さらに保険料払込免除が無いのもデメリットです。他社の保険は一度がんになると、以後の保険料の支払いは不要となります。そのため再発しても保険料を支払わずに一時金で100万円等が受け取れます。しかし、この保険は保険料が免除されないため、自分で解約しない限り保険料を支払い続ける必要があります。再発時にも同じ自由診療の抗がん剤等を使うことを考えると、結果的に再発しなくても保険料を支払い続けてしまうでしょう。
結局、がんにならない場合もがんになった場合も、高額になる保険料が問題となります。前者は高齢になってがんになるリスクが高い中での解約となり、後者は再発のリスクを抱えながらの解約になります。いつ解約するか自分で加入前に決めておくことが重要です。
ちなみに先進医療・患者申出療養・自由診療の保障は、治療費が高額になるため基本的にはメリットです。ただし、自分が実際に利用するかは分かりません。厚生労働省2020年患者調査の概況によると、2020年にがんで入院した人は約11.3万人に対して、がんのための先進医療実施件数は1,899件のため確率は1.7%です。
現在は患者申出療養・自由診療となる抗がん剤も、数十年後には保険適用となる可能性があります。抗がん剤のバリエーションが十分に増えれば、将来的には高額な治療費となる自由診療の抗がん剤を服用しなくても、大半の人が保険適用の抗がん剤で十二分な効果が得られる可能性があります。
評判・苦情
セコム損保の2023年の決算資料によると、全体の正味収入保険料は510億円で前年度から1.4%減少でした。その中で自由診療保険メディコムは214億円で前年度から4%増と堅調でした。業績からするとセコム損保の評判は普通か少し悪いですが、メディコム自体の評判は悪くなさそうです。
同社のメディコム契約者への無記名アンケート(実施機関2022年4月~2023年3月)でも、メディコムの保障内容に満足している人は84%を占めています。さらに加入者向けのサービスであるメディコム・ナースコールセンターは、看護士に健康相談から病院選びの相談までできますが、この対応についても約80%の人が満足しています。
しかし、保険料については満足と回答した人は53.5%に減り、かろうじて半数を上回る程度です。保障内容・加入者向けサービスとは大きな差があり、やはり年齢に応じて上昇する保険料、高齢になってからの高い保険料が満足度を下げていそうです。

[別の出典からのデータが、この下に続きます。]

import Summits.Ventures.Crystal3D.Bulk.CapBoxRectCheck
import Summits.Ventures.Crystal3D.Bulk.CapX2Poly3
import Summits.Ventures.Crystal3D.Bulk.CapX2DataW0625X2
import HarnessLib

/-!
# X2 certificate `certW0625` (level `-0.625`): compiled check `checkIII_112_111_W0625`

Venture `Crystal3D` (cell `pub-crystal3d`, phase 2; seat typer-bulk). One of the Boolean evaluations behind
`CapX2.noHole_0625` (`CapX2BoxW0625.lean`): the rectangular integer S-procedure tensor-Bernstein check `Bern.checkPos3R`
(`CapBoxRectCheck.lean`, soundness on the standard axioms) of the negated, padded (III) tensor `-(S₃-ε₃)` (degree `16`) on the sub-box
`u ∈ [-5/8, -1/4]`, `v ∈ [-5/8, -1/4]`, `t ∈ [1/8, 1/2]`, evaluated by `native_decide` (compiled code trusted — the
class of the tree's `KissingSearch` parts). One compiled search per file keeps each gate elaboration under its
wall. HONEST FRAMING: a computation; its meaning is given by `Bern.nonneg_of_checkPos3R`.
-/

namespace Summit.Ventures.Crystal3D.CapX2

/-- The check evaluates to `true`. [folklore] -/
theorem checkIII_112_111_W0625 :
    CapCut.Bern.checkPos3R (CapCut.Bern.pad3R 16 16 16 (scale3 (-1) (tripleZ certW0625 eps3W0625))) 16 16 16
      (-5 / 8) (-1 / 4) (-5 / 8) (-1 / 4) (1 / 8) (1 / 2) 80 40 64 = true := by
  native_decide

end Summit.Ventures.Crystal3D.CapX2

さらに契約数でいうと価格.comのがん保険の申込数ランキング2024では、メディコムは27の保険の中で21位と下位でした。同じく治療費の実費補償で自由診療もカバーするSBI損保のがん保険は8位のため、同じタイプの保険でもメディコムは保険料を重視する人には選ばれていないことが分かります。

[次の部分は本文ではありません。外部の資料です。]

import Summits.Ventures.PercRepro.S2IndepSetCount

/-!
# PercRepro — S2: THE INDEPENDENT `6`-SETS AGAINST THE TRIANGLES (p7, gen 4; the `q = 6` instance of S2IndepSetCount, for S3)

`#{independent 6-sets} + s₃·C(n − 3, 3) ≤ C(n, 6) + C(s₃, 2)·(n − 5)` (`ncard_indep_six_add_le`): the generic lemma
`S2.ncard_indep_add_le` at `q = 6`, with `C(n − 5, 1) = n − 5`. Axioms: standard.
-/

open scoped Matroid

namespace PercRepro

namespace S2

variable {α : Type} {M : Matroid α}

/-- **The independent `6`-sets against the triangles**: `#{independent 6-sets} + s₃·C(n − 3, 3) ≤ C(n, 6) + C(s₃, 2)·(n − 5)`. -/
theorem ncard_indep_six_add_le [M.Finite] (hC1 : ∀ L ⊆ M.E, M.eRk L = 2 → L.ncard ≤ 3) :
    {B : Set α | B ⊆ M.E ∧ B.ncard = 6 ∧ M.eRk B = 6}.ncard +
      {C : Set α | M.IsCircuit C ∧ C.ncard = 3}.ncard * (M.E.ncard - 3).choose 3 ≤
      M.E.ncard.choose 6 + ({C : Set α | M.IsCircuit C ∧ C.ncard = 3}.ncard).choose 2 * (M.E.ncard - 5) := by
  have h := ncard_indep_add_le hC1 6 (by norm_num)
  simpa [Nat.choose_one_right] using h

end S2

end PercRepro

今のところ保険料がネックとなっていますが、専門家のメディコムへの評価は高いです。「FPが選んだオリコン定期型がん保険 ランキング2024」では、この保険は6つの中で2位です。評価項目は保険料・保障の独自性・商品内容ですが、保障の独自性・商品内容ではトップです。その一方で、やはり保険料では4位と順位を落としています。
以上のデータから考えるとセコム損保の評判は普通そうですが、メディコムの評判は良さそうです。ただし、メディコムについては保障内容・サービスについての評判は良いものの、保険料について不満を持っている人は多いようです。この保険を検討している人は保険料に自分が納得できるかが焦点となるでしょう。
総合評価・おすすめか?
結論としては、メディコムは悪くない保険です。デメリットはありますが、それ以上のメリットがあります。保険料については定年までか子供が成人するまでといった区切りを付ければ、高齢になってからの保険料の高さは問題になりません。
他社の保険も検討してみたい人は、充実した保障を求めるならアフラック・チューリッヒ・メットライフあたりが候補になります。保険料を抑えるならコープの団体がん保険あたりを検討する必要があります。